Saved data entries:
= = = =

import Summits.QuantumFields.QCD.Theses.HeatSlicedQuarks
import Literature.MathematicalPhysics.QuantumLattice.OverlapLocality
import Summits.QuantumFields.QCD.Theorems.ActionBoundsLowModes.Negative.LoadBearing
import Summits.QuantumFields.QCD.Theorems.HeatSlicedQuarksActionBoundsLowModesStubNaiveKineticDefects

/-!
# Stub `stub_naiveKinetic` of line `Sketch` (idea `drop-the-wilson-square`)
(crux `Summit.QuantumFields.QCD.Theses.HeatSlicedQuarks.ActionBoundsLowModes`, item stmt-QuantumFields-8872,
route route-QuantumFields-HeatSlicedQuarks)

**Statement.** `∃ C, ∀ L U m v`, `Re⟨v, T_naive(U) v⟩ ≤ 4 Σ_i |(D_W(U,m,1) v)_i|² + C Σ_x V(U,x) |v(x)|²`,
where `T_naive = (Σ_μ a_μᴴ a_μ) ⊗ 1₄` (reindexed to site × colour × spin), `a_μ = F_μ − F_μᴴ`,
`F_μ = linkHop ρ₃ U μ` the unitary `U`-twisted shift, and `V(U,x) = Σ_{dist(x,y)≤3} Σ_{μ,ν} √(3 − Re tr U_{y,μν})`.

**Proof (Neuberger's square completion, hep-lat/9911004, with commutators paid by plaquettes).**
Abstractly, for ANY four matrices `F_μ` and real `r` (section `Algebra`): with `b_μ = F_μ + F_μᴴ`,
`M = r − Σ_μ b_μ ⊗ 1` (Hermitian), `A = Σ_μ a_μ ⊗ γ_μ` (skew), one has
`‖(M+A)w‖² = ‖Mw‖² + ‖Aw‖² + Re⟨w,[M,A]w⟩`, `[M,A] = −Σ_{μν} [b_μ,a_ν] ⊗ γ_ν`, and, pairing
`(μ,ν)` with `(ν,μ)` through `{γ_μ,γ_ν} = 2δ_{μν}`,
`⟨w, T_naive w⟩ = ‖Aw‖² − ½ Σ_{μν} ⟨w, (a_μᴴa_ν − a_νᴴa_μ) ⊗ γ_μγ_ν w⟩`; both `[b_μ,a_ν]` and
`a_μᴴa_ν − a_νᴴa_μ` are signed sums of the four commutators `[F_μ^♯, F_ν^♭]`, so
`Re⟨w,T_naive w⟩ ≤ ‖(M+A)w‖² + 96 B` whenever every `|⟨w,([F_μ^♯,F_ν^♭] ⊗ Γ)w⟩| ≤ B` for `|Γ_{αβ}| ≤ 1`
(`abstract_naiveKinetic_le`).  Concretely `2 D_W(U,m,1) = M + A` after `reindex` (`two_smul_core`,
`r = 2(m+4)`, from `wilsonDirac_eq_sub_sum_wilsonHop`), so `‖(M+A)w‖² = 4‖D_W v‖²`, and the commutator
bounds with `B = 432 Σ_x V(U,x)|w(x)|²` are the four theorems of `…StubNaiveKineticDefects` (each
commutator is a single-offset matrix whose coefficient is a conjugated plaquette defect `ρ₃(U_□) − 1`,
Schur test).  Hence `C = 96 · 432 = 41472`; `m` only enters the dropped `‖Mw‖²`.  No named facts used.
-/

namespace Summit.QuantumFields.QCD.Cruxes.ActionBoundsLowModes.DropTheWilsonSquare

open Literature.MathematicalPhysics Literature.MathematicalPhysics.QuantumLattice
  Literature.MathematicalPhysics.QuantumFieldTheory Literature.Probability.LatticeModels
open Matrix
open scoped Kronecker ComplexOrder

/-! ## Abstract Neuberger algebra: four matrices `F_μ` and the gamma matrices -/

section Algebra

variable {n : Type*}

/-- `Z ⊗ (−Γ) = −(Z ⊗ Γ)`. -/
theorem kronecker_neg {l m p q : Type*} (A : Matrix l m ℂ) (B : Matrix p q ℂ) :
    A ⊗ₖ (-B) = -(A ⊗ₖ B) := by
  ext ⟨i, j⟩ ⟨k, l⟩
  simp [Matrix.kroneckerMap_apply]

/-- `⟨w, (Σ_i X_i) w⟩ = Σ_i ⟨w, X_i w⟩`. -/
theorem form_sum [Fintype n] {κ : Type*} (s : Finset κ) (X : κ → Matrix n n ℂ) (w : n → ℂ) :
    star w ⬝ᵥ ((∑ i ∈ s, X i) *ᵥ w) = ∑ i ∈ s, star w ⬝ᵥ (X i *ᵥ w) := by
  rw [Matrix.sum_mulVec, dotProduct_sum]

/-- Triangle inequality for the form of a signed sum of four Kronecker terms. -/
theorem norm_form_four_le [Fintype n] {k : Type*} [Fintype k] (Z₁ Z₂ Z₃ Z₄ : Matrix n n ℂ)
    (Γ : Matrix k k ℂ) (w : n × k → ℂ) (B : ℝ)
    (h₁ : ‖star w ⬝ᵥ ((Z₁ ⊗ₖ Γ) *ᵥ w)‖ ≤ B) (h₂ : ‖star w ⬝ᵥ ((Z₂ ⊗ₖ Γ) *ᵥ w)‖ ≤ B)
    (h₃ : ‖star w ⬝ᵥ ((Z₃ ⊗ₖ Γ) *ᵥ w)‖ ≤ B) (h₄ : ‖star w ⬝ᵥ ((Z₄ ⊗ₖ Γ) *ᵥ w)‖ ≤ B) :
    ‖star w ⬝ᵥ (((Z₁ - Z₂ - Z₃ + Z₄) ⊗ₖ Γ) *ᵥ w)‖ ≤ 4 * B := by
  rw [add_kronecker, sub_kronecker, sub_kronecker, add_mulVec, sub_mulVec, sub_mulVec,
    dotProduct_add, dotProduct_sub, dotProduct_sub]
  calc _ ≤ ‖star w ⬝ᵥ ((Z₁ ⊗ₖ Γ) *ᵥ w) - star w ⬝ᵥ ((Z₂ ⊗ₖ Γ) *ᵥ w) -
        star w ⬝ᵥ ((Z₃ ⊗ₖ Γ) *ᵥ w)‖ + ‖star w ⬝ᵥ ((Z₄ ⊗ₖ Γ) *ᵥ w)‖ := norm_add_le _ _
    _ ≤ ‖star w ⬝ᵥ ((Z₁ ⊗ₖ Γ) *ᵥ w) - star w ⬝ᵥ ((Z₂ ⊗ₖ Γ) *ᵥ w)‖ +
        ‖star w ⬝ᵥ ((Z₃ ⊗ₖ Γ) *ᵥ w)‖ + ‖star w ⬝ᵥ ((Z₄ ⊗ₖ Γ) *ᵥ w)‖ := by
          gcongr; exact norm_sub_le _ _
    _ ≤ ‖star w ⬝ᵥ ((Z₁ ⊗ₖ Γ) *ᵥ w)‖ + ‖star w ⬝ᵥ ((Z₂ ⊗ₖ Γ) *ᵥ w)‖ +
        ‖star w ⬝ᵥ ((Z₃ ⊗ₖ Γ) *ᵥ w)‖ + ‖star w ⬝ᵥ ((Z₄ ⊗ₖ Γ) *ᵥ w)‖ := by
          gcongr; exact norm_sub_le _ _
    _ ≤ 4 * B := by linarith

/-- **Neuberger's decomposition, doubled**: `2(c − Σ_μ W_μ) = M + A` with the Hermitian part
`M = 2c − Σ_μ (F_μ + F_μᴴ) ⊗ 1` and the gamma part `A = Σ_μ (F_μ − F_μᴴ) ⊗ γ_μ`, where
`W_μ = F_μ ⊗ ½(1−γ_μ) + F_μᴴ ⊗ ½(1+γ_μ)`. -/
theorem two_smul_core [DecidableEq n] (F : Fin 4 → Matrix n n ℂ) (c : ℂ) :
    (2 : ℂ) • (c • (1 : Matrix (n × Fin 4) (n × Fin 4) ℂ) -
        ∑ μ, (F μ ⊗ₖ chiralProjMinus μ + (F μ)ᴴ ⊗ₖ chiralProjPlus μ)) =
      ((2 * c) • (1 : Matrix (n × Fin 4) (n × Fin 4) ℂ) -
          ∑ μ, ((F μ + (F μ)ᴴ) ⊗ₖ (1 : Matrix (Fin 4) (Fin 4) ℂ))) +
        ∑ μ, ((F μ - (F μ)ᴴ) ⊗ₖ euclideanGamma μ) := by
  have key : ∀ μ, (2 : ℂ) • (F μ ⊗ₖ chiralProjMinus μ + (F μ)ᴴ ⊗ₖ chiralProjPlus μ) =
      (F μ + (F μ)ᴴ) ⊗ₖ (1 : Matrix (Fin 4) (Fin 4) ℂ) - (F μ - (F μ)ᴴ) ⊗ₖ euclideanGamma μ := by
    intro μ
    have h2 : (2 : ℂ) • chiralProjMinus μ = 1 - euclideanGamma μ := by
      rw [chiralProjMinus, smul_smul, mul_inv_cancel₀ two_ne_zero, one_smul]
    have h2' : (2 : ℂ) • chiralProjPlus μ = 1 + euclideanGamma μ := by
      rw [chiralProjPlus, smul_smul, mul_inv_cancel₀ two_ne_zero, one_smul]
    rw [smul_add, ← kronecker_smul, ← kronecker_smul, h2, h2', kronecker_sub, kronecker_add,
      add_kronecker, sub_kronecker]
    abel
  rw [smul_sub, smul_smul, Finset.smul_sum, Finset.sum_congr rfl fun μ _ => key μ,
    Finset.sum_sub_distrib]
  abel

/-- The Hermitian part is Hermitian (real scalar). -/
theorem massPart_conjTranspose [DecidableEq n] (F : Fin 4 → Matrix n n ℂ) (r : ℝ) :
    ((r : ℂ) • (1 : Matrix (n × Fin 4) (n × Fin 4) ℂ) -
        ∑ μ, ((F μ + (F μ)ᴴ) ⊗ₖ (1 : Matrix (Fin 4) (Fin 4) ℂ)))ᴴ =
      (r : ℂ) • (1 : Matrix (n × Fin 4) (n × Fin 4) ℂ) -
        ∑ μ, ((F μ + (F μ)ᴴ) ⊗ₖ (1 : Matrix (Fin 4) (Fin 4) ℂ)) := by
  rw [conjTranspose_sub, conjTranspose_smul, conjTranspose_one, Matrix.conjTranspose_sum]
  congr 1
  · rw [Complex.star_def, Complex.conj_ofReal]
  · refine Finset.sum_congr rfl fun μ _ => ?_
    rw [conjTranspose_kronecker, conjTranspose_one, conjTranspose_add, conjTranspose_conjTranspose,
      add_comm]

/-- The gamma part is skew-Hermitian. -/
theorem gammaPart_conjTranspose (F : Fin 4 → Matrix n n ℂ) :
    (∑ μ, ((F μ - (F μ)ᴴ) ⊗ₖ euclideanGamma μ))ᴴ = -∑ μ, ((F μ - (F μ)ᴴ) ⊗ₖ euclideanGamma μ) := by
  rw [Matrix.conjTranspose_sum, ← Finset.sum_neg_distrib]
  refine Finset.sum_congr rfl fun μ _ => ?_
  rw [conjTranspose_kronecker, (euclideanGamma_isHermitian μ).eq, conjTranspose_sub,
    conjTranspose_conjTranspose, ← neg_kronecker, neg_sub]

/-- **The commutator of the Hermitian and gamma parts**:
`[M, A] = −Σ_{μ,ν} [F_μ + F_μᴴ, F_ν − F_νᴴ] ⊗ γ_ν` (the scalar commutes with everything). -/
theorem comm_massPart_gammaPart [Fintype n] [DecidableEq n] (F : Fin 4 → Matrix n n ℂ) (c : ℂ) :
    (c • (1 : Matrix (n × Fin 4) (n × Fin 4) ℂ) -
          ∑ μ, ((F μ + (F μ)ᴴ) ⊗ₖ (1 : Matrix (Fin 4) (Fin 4) ℂ))) *
        (∑ ν, ((F ν - (F ν)ᴴ) ⊗ₖ euclideanGamma ν)) -
      (∑ ν, ((F ν - (F ν)ᴴ) ⊗ₖ euclideanGamma ν)) *
        (c • (1 : Matrix (n × Fin 4) (n × Fin 4) ℂ) -
          ∑ μ, ((F μ + (F μ)ᴴ) ⊗ₖ (1 : Matrix (Fin 4) (Fin 4) ℂ))) =
      -∑ μ, ∑ ν, (((F μ + (F μ)ᴴ) * (F ν - (F ν)ᴴ) - (F ν - (F ν)ᴴ) * (F μ + (F μ)ᴴ)) ⊗ₖ
        euclideanGamma ν) := by
  have hBA : (∑ μ, ((F μ + (F μ)ᴴ) ⊗ₖ (1 : Matrix (Fin 4) (Fin 4) ℂ))) *
      (∑ ν, ((F ν - (F ν)ᴴ) ⊗ₖ euclideanGamma ν)) =
        ∑ μ, ∑ ν, (((F μ + (F μ)ᴴ) * (F ν - (F ν)ᴴ)) ⊗ₖ euclideanGamma ν) := by
    rw [Finset.sum_mul]
    refine Finset.sum_congr rfl fun μ _ => ?_
    rw [Finset.mul_sum]
    refine Finset.sum_congr rfl fun ν _ => ?_
    rw [← mul_kronecker_mul, one_mul]
  have hAB : (∑ ν, ((F ν - (F ν)ᴴ) ⊗ₖ euclideanGamma ν)) *
      (∑ μ, ((F μ + (F μ)ᴴ) ⊗ₖ (1 : Matrix (Fin 4) (Fin 4) ℂ))) =
        ∑ μ, ∑ ν, (((F ν - (F ν)ᴴ) * (F μ + (F μ)ᴴ)) ⊗ₖ euclideanGamma ν) := by
    rw [Finset.mul_sum]
    refine Finset.sum_congr rfl fun μ _ => ?_
    rw [Finset.sum_mul]
    refine Finset.sum_congr rfl fun ν _ => ?_
    rw [← mul_kronecker_mul, mul_one]
  rw [sub_mul, mul_sub, Matrix.smul_mul, Matrix.mul_smul, one_mul, mul_one, hBA, hAB]
  simp only [sub_kronecker, Finset.sum_sub_distrib]
  abel

/-- `a_μᴴ a_ν − a_νᴴ a_μ` as four `F`-commutators (`a = F − Fᴴ`). -/
theorem skew_pair_expand [Fintype n] (P Q : Matrix n n ℂ) :
    (P - Pᴴ)ᴴ * (Q - Qᴴ) - (Q - Qᴴ)ᴴ * (P - Pᴴ) =
      (Pᴴ * Q - Q * Pᴴ) - (Pᴴ * Qᴴ - Qᴴ * Pᴴ) - (P * Q - Q * P) + (P * Qᴴ - Qᴴ * P) := by
  rw [conjTranspose_sub, conjTranspose_conjTranspose, conjTranspose_sub,
    conjTranspose_conjTranspose]
  noncomm_ring

/-- `[F_μ + F_μᴴ, F_ν − F_νᴴ]` as four `F`-commutators. -/
theorem sym_skew_expand [Fintype n] (P Q : Matrix n n ℂ) :
    (P + Pᴴ) * (Q - Qᴴ) - (Q - Qᴴ) * (P + Pᴴ) =
      (P * Q - Q * P) - (P * Qᴴ - Qᴴ * P) - (Pᴴ * Qᴴ - Qᴴ * Pᴴ) + (Pᴴ * Q - Q * Pᴴ) := by
  noncomm_ring

/-- `‖A w‖² = Σ_{μ,ν} Re⟨w, (a_μᴴ a_ν ⊗ γ_μγ_ν) w⟩` for the gamma part `A = Σ_μ a_μ ⊗ γ_μ`. -/
theorem sum_norm_sq_gammaPart [Fintype n] (F : Fin 4 → Matrix n n ℂ) (w : n × Fin 4 → ℂ) :
    ∑ i, ‖((∑ μ, ((F μ - (F μ)ᴴ) ⊗ₖ euclideanGamma μ)) *ᵥ w) i‖ ^ 2 =
      (∑ μ, ∑ ν, star w ⬝ᵥ ((((F μ - (F μ)ᴴ)ᴴ * (F ν - (F ν)ᴴ)) ⊗ₖ
        (euclideanGamma μ * euclideanGamma ν)) *ᵥ w)).re := by
  rw [sum_norm_sq_mulVec, Matrix.conjTranspose_sum, Finset.sum_mul, form_sum]
  congr 1
  refine Finset.sum_congr rfl fun μ _ => ?_
  rw [Finset.mul_sum, form_sum]
  refine Finset.sum_congr rfl fun ν _ => ?_
  rw [conjTranspose_kronecker, ← mul_kronecker_mul, (euclideanGamma_isHermitian μ).eq]

/-- The naive kinetic form is the diagonal of the pair sum:
`⟨w, ((Σ_μ a_μᴴa_μ) ⊗ 1) w⟩ = Σ_μ ⟨w, (a_μᴴ a_μ ⊗ γ_μγ_μ) w⟩`. -/
theorem form_naive_eq_diag [Fintype n] (F : Fin 4 → Matrix n n ℂ) (w : n × Fin 4 → ℂ) :
    star w ⬝ᵥ (((∑ μ, (F μ - (F μ)ᴴ)ᴴ * (F μ - (F μ)ᴴ)) ⊗ₖ (1 : Matrix (Fin 4) (Fin 4) ℂ)) *ᵥ w) =
      ∑ μ, star w ⬝ᵥ ((((F μ - (F μ)ᴴ)ᴴ * (F μ - (F μ)ᴴ)) ⊗ₖ
        (euclideanGamma μ * euclideanGamma μ)) *ᵥ w) := by
  rw [sum_kronecker, form_sum]
  refine Finset.sum_congr rfl fun μ _ => ?_
  rw [euclideanGamma_mul_self]

/-- **Pair symmetrisation with the Clifford relations**: for the pair terms
`T(μ,ν) = ⟨w, (a_μᴴ a_ν ⊗ γ_μγ_ν) w⟩`,
`T(μ,ν) + T(ν,μ) = ⟨w, ((a_μᴴa_ν − a_νᴴa_μ) ⊗ γ_μγ_ν) w⟩ + δ_{μν} 2 T(μ,μ)`. -/
theorem pair_symm [Fintype n] (F : Fin 4 → Matrix n n ℂ) (w : n × Fin 4 → ℂ) (μ ν : Fin 4) :
    star w ⬝ᵥ ((((F μ - (F μ)ᴴ)ᴴ * (F ν - (F ν)ᴴ)) ⊗ₖ (euclideanGamma μ * euclideanGamma ν)) *ᵥ w)
      + star w ⬝ᵥ ((((F ν - (F ν)ᴴ)ᴴ * (F μ - (F μ)ᴴ)) ⊗ₖ
        (euclideanGamma ν * euclideanGamma μ)) *ᵥ w) =
      star w ⬝ᵥ ((((F μ - (F μ)ᴴ)ᴴ * (F ν - (F ν)ᴴ) - (F ν - (F ν)ᴴ)ᴴ * (F μ - (F μ)ᴴ)) ⊗ₖ
          (euclideanGamma μ * euclideanGamma ν)) *ᵥ w) +
        if μ = ν then 2 * (star w ⬝ᵥ ((((F μ - (F μ)ᴴ)ᴴ * (F μ - (F μ)ᴴ)) ⊗ₖ
          (euclideanGamma μ * euclideanGamma μ)) *ᵥ w)) else 0 := by
  by_cases h : μ = ν
  · subst h
    rw [if_pos rfl, sub_self, zero_kronecker, zero_mulVec, dotProduct_zero, zero_add, two_mul]
  · rw [if_neg h, add_zero, euclideanGamma_mul_of_ne (Ne.symm h), kronecker_neg, neg_mulVec,
      dotProduct_neg, ← sub_eq_add_neg, sub_kronecker, sub_mulVec, dotProduct_sub]

/-- **Diagonal = full pair sum − ½ commutator sum**:
`Σ_μ T(μ,μ) = Σ_{μ,ν} T(μ,ν) − ½ Σ_{μ,ν} ⟨w, ((a_μᴴa_ν − a_νᴴa_μ) ⊗ γ_μγ_ν) w⟩`. -/
theorem diag_eq_pairSum_sub [Fintype n] (F : Fin 4 → Matrix n n ℂ) (w : n × Fin 4 → ℂ) :
    ∑ μ, star w ⬝ᵥ ((((F μ - (F μ)ᴴ)ᴴ * (F μ - (F μ)ᴴ)) ⊗ₖ
        (euclideanGamma μ * euclideanGamma μ)) *ᵥ w) =
      ∑ μ, ∑ ν, star w ⬝ᵥ ((((F μ - (F μ)ᴴ)ᴴ * (F ν - (F ν)ᴴ)) ⊗ₖ
          (euclideanGamma μ * euclideanGamma ν)) *ᵥ w) -
        2⁻¹ * ∑ μ, ∑ ν, star w ⬝ᵥ ((((F μ - (F μ)ᴴ)ᴴ * (F ν - (F ν)ᴴ) -
          (F ν - (F ν)ᴴ)ᴴ * (F μ - (F μ)ᴴ)) ⊗ₖ (euclideanGamma μ * euclideanGamma ν)) *ᵥ w) := by
  have hsymm : ∑ μ, ∑ ν, star w ⬝ᵥ ((((F μ - (F μ)ᴴ)ᴴ * (F ν - (F ν)ᴴ)) ⊗ₖ
      (euclideanGamma μ * euclideanGamma ν)) *ᵥ w) =
        ∑ μ, ∑ ν, star w ⬝ᵥ ((((F ν - (F ν)ᴴ)ᴴ * (F μ - (F μ)ᴴ)) ⊗ₖ
          (euclideanGamma ν * euclideanGamma μ)) *ᵥ w) := Finset.sum_comm
  have h2 : 2 * ∑ μ, ∑ ν, star w ⬝ᵥ ((((F μ - (F μ)ᴴ)ᴴ * (F ν - (F ν)ᴴ)) ⊗ₖ
      (euclideanGamma μ * euclideanGamma ν)) *ᵥ w) =
        ∑ μ, ∑ ν, (star w ⬝ᵥ ((((F μ - (F μ)ᴴ)ᴴ * (F ν - (F ν)ᴴ)) ⊗ₖ
            (euclideanGamma μ * euclideanGamma ν)) *ᵥ w) +
          star w ⬝ᵥ ((((F ν - (F ν)ᴴ)ᴴ * (F μ - (F μ)ᴴ)) ⊗ₖ
            (euclideanGamma ν * euclideanGamma μ)) *ᵥ w)) := by
    simp only [Finset.sum_add_distrib]
    rw [← hsymm, two_mul]
  have h3 : ∑ μ, ∑ ν, (star w ⬝ᵥ ((((F μ - (F μ)ᴴ)ᴴ * (F ν - (F ν)ᴴ)) ⊗ₖ
            (euclideanGamma μ * euclideanGamma ν)) *ᵥ w) +
          star w ⬝ᵥ ((((F ν - (F ν)ᴴ)ᴴ * (F μ - (F μ)ᴴ)) ⊗ₖ
            (euclideanGamma ν * euclideanGamma μ)) *ᵥ w)) =
      ∑ μ, ∑ ν, star w ⬝ᵥ ((((F μ - (F μ)ᴴ)ᴴ * (F ν - (F ν)ᴴ) -
          (F ν - (F ν)ᴴ)ᴴ * (F μ - (F μ)ᴴ)) ⊗ₖ (euclideanGamma μ * euclideanGamma ν)) *ᵥ w) +
        2 * ∑ μ, star w ⬝ᵥ ((((F μ - (F μ)ᴴ)ᴴ * (F μ - (F μ)ᴴ)) ⊗ₖ
          (euclideanGamma μ * euclideanGamma μ)) *ᵥ w) := by
    simp only [pair_symm, Finset.sum_add_distrib, Finset.sum_ite_eq, Finset.mem_univ, if_true,
      Finset.mul_sum]
  linear_combination (-(2 : ℂ)⁻¹) * h2 - (2 : ℂ)⁻¹ * h3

= = = =

Repeat, exactly as they stand above, the lines from the line with "(F_μ + F_μᴴ)" to the line with "((2 * c) • (1 : Matrix", both lines included.

`M = 2c − Σ_μ (F_μ + F_μᴴ) ⊗ 1` and the gamma part `A = Σ_μ (F_μ − F_μᴴ) ⊗ γ_μ`, where
`W_μ = F_μ ⊗ ½(1−γ_μ) + F_μᴴ ⊗ ½(1+γ_μ)`. -/
theorem two_smul_core [DecidableEq n] (F : Fin 4 → Matrix n n ℂ) (c : ℂ) :
    (2 : ℂ) • (c • (1 : Matrix (n × Fin 4) (n × Fin 4) ℂ) -
        ∑ μ, (F μ ⊗ₖ chiralProjMinus μ + (F μ)ᴴ ⊗ₖ chiralProjPlus μ)) =
      ((2 * c) • (1 : Matrix (n × Fin 4) (n × Fin 4) ℂ) -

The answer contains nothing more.